In[4]: str[p[0]:p[1]+1] for p in split_points]
Out[4]: ['SEP', 'VRQN', 'CG']
To get the parenthesis:
In[5]: ['(' + str[p[0]:p[1]+1] + ')' for p in split_points]
Out[5]: ['(SEP)', '(VRQN)', '(CG)']
Here is the cleaner way of doing it to do the whole deal:
results = []
for i in range(len(split_points)):
start, stop = split_points[i]
stop += 1
last_stop = split_points[i-1][1] + 1 if i > 0 else 0
results.append(string[last_stop:start])
results.append('(' + string[start:stop] + ')')

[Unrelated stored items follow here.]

import Literature.NumberTheory.LFunctions.WeilTwoPrimeOddMarginKBase
import Literature.NumberTheory.LFunctions.WeilBlockRowsPZ
import HarnessLib

/-!
# Two-prime odd-margin certificate K: the Bessel block claim `Hp = C H Cᵀ`, rows 5–9

`WeilCert.checkHpRow` for certificate K (the exact Legendre cancellation `C H Cᵀ = diag(2a₀/(4i+3))`), by `decide +kernel`. Pure proof file.
-/

noncomputable section

namespace Literature.NumberTheory.LFunctions

set_option maxHeartbeats 0 in
/-- Row 5 of `C H Cᵀ` is row 5 of `Hp` (certificate K). [folklore] -/
theorem checkHpRow1_5_weilCert23K : weilCert23KBase.checkHpRow weilCert23KHp 1 5 = true := by
  decide +kernel

set_option maxHeartbeats 0 in
/-- Row 6 of `C H Cᵀ` is row 6 of `Hp` (certificate K). [folklore] -/
theorem checkHpRow1_6_weilCert23K : weilCert23KBase.checkHpRow weilCert23KHp 1 6 = true := by
  decide +kernel

set_option maxHeartbeats 0 in
/-- Row 7 of `C H Cᵀ` is row 7 of `Hp` (certificate K). [folklore] -/
theorem checkHpRow1_7_weilCert23K : weilCert23KBase.checkHpRow weilCert23KHp 1 7 = true := by
  decide +kernel

set_option maxHeartbeats 0 in
/-- Row 8 of `C H Cᵀ` is row 8 of `Hp` (certificate K). [folklore] -/
theorem checkHpRow1_8_weilCert23K : weilCert23KBase.checkHpRow weilCert23KHp 1 8 = true := by
  decide +kernel

set_option maxHeartbeats 0 in
/-- Row 9 of `C H Cᵀ` is row 9 of `Hp` (certificate K). [folklore] -/
theorem checkHpRow1_9_weilCert23K : weilCert23KBase.checkHpRow weilCert23KHp 1 9 = true := by
  decide +kernel


end Literature.NumberTheory.LFunctions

results.append(string[split_points[-1][1]+1:])
All of the below solutions are bad, and more for fun than anything else, do not use them!
This more of a WTF solution, but I figured I'd post it since it was asked for in comments:
split_points = [(x, y+1) for x, y in split_points]
split_points = [((split_points[i-1][1] if i > 0 else 0, p[0]), p) for i, p in zip(range(len(split_points)), split_points)]
results = [string[n[0]:n[1]] + '\n(' + string[m[0]:m[1]] + ')' for n, m in split_points] + [string[split_points[-1][1][1]:]]
results = '\n'.join(results).split()
still trying to figure out the one liner, here's a two:
split_points = [((split_points[i-1][1]+1 if i > 0 else 0, p[0]), (p[0], p[1]+1)) for i, p in zip(range(len(split_points)), split_points)]
print '\n'.join([string[n[0]:n[1]] + '\n(' + string[m[0]:m[1]] + ')' for n, m in split_points] + [string[split_points[-1][1][1]:]]).split()
And the one liner that should never be used:
print '\n'.join([string[n[0]:n[1]] + '\n(' + string[m[0]:m[1]] + ')' for n, m in (((split_points[i-1][1]+1 if i > 0 else 0, p[0]), (p[0], p[1]+1)) for i, p in zip(range(len(split_points)), split_points))] + [string[split_points[-1][1]:]]).split()
Here's some code that will work.
result = []
last_end = 0
for sp in split_points:
result.append(str[last_end:sp[0]])
result.append('(' + str[sp[0]:sp[1]+1] + ')')
last_end = sp[1]+1
result.append(str[last_end:])
print result
If you just want the parts in the parenthesis it becomes a little simpler:
result = [str[sp[0]:sp[1]+1] for sp in split_points]
Here's a solution that converts your split_points to regular string slices and then prints out the appropriate slices:
str = "MSEPAGDVRQNPCGSKAC"
split_points = [[1, 3], [7, 10], [12, 13]]
adjust = [s for sp in [[x, y + 1] for x, y in split_points] for s in sp]
zipped = zip([None] + adjust, adjust + [None])
out = [('(%s)' if i % 2 else '%s') % str[x:y] for i, (x, y) in
enumerate(zipped)]
print out
>>> ['M', '(SEP)', 'AGD', '(VRQN)', 'P', '(CG)', 'SKAC']
>>> str = "MSEPAGDVRQNPCGSKAC"
>>> split_points = [[1,3], [7,10], [12,13]]
>>>
>>> all_points = sum(split_points, [0]) + [len(str)-1]
>>> map(lambda i,j: str[i:j+1], all_points[:-1], all_points[1:])
['MS', 'SEP', 'PAGDV', 'VRQN', 'NPC', 'CG', 'GSKAC']
>>>
>>> str_out = map(lambda i,j: str[i:j+1], all_points[:-1:2], all_points[1::2])
>>> str_in = map(lambda i,j: str[i:j+1], all_points[1:-1:2], all_points[2::2])
>>> sum(map(list, zip(['(%s)' % s for s in str_in], str_out[1:])), [str_out[0]])
['MS', '(SEP)', 'PAGDV', '(VRQN)', 'NPC', '(CG)', 'GSKAC']
Probably not for elegance, but just because I can do it in a oneliner :)
>>> reduce(lambda a,ij:a[:-1]+[str[a[-1]:ij[0]],'('+str[ij[0]:ij[1]+1]+')',
ij[1]], split_points, [0])[:-1] + [str[split_points[-1][-1]+1:]]
['M', '(SEP)', 'PAGD', '(VRQN)', 'NP', '(CG)', 'SKAC']
Maybe you like it. Here some explanation:
In your question you pass one set of slices, and implicitly you want to have the complement set of slices as well (to generate the un-parenthesized [is that English?] slices). So basically, each slice [i,j] lacks the previous j. e.g. [7,10] lacks the 3 and [1,3] lacks the 0.
reduce processes lists and at each step passes the output so far (a) plus the next input element (ij). The trick is that apart from producing the plain output, we add each time an extra variable --- a sort of memory --- which is in the next step retrieved in a[-1]. In this particular example we store the last j value, and hence at all times we have the full information to provide both the unparenthesized and the parenthesized substring.
Finally, the memory is stripped with [:-1] and replaced by the remainder of the original str in [str[split_points[-1][-1]+1:]].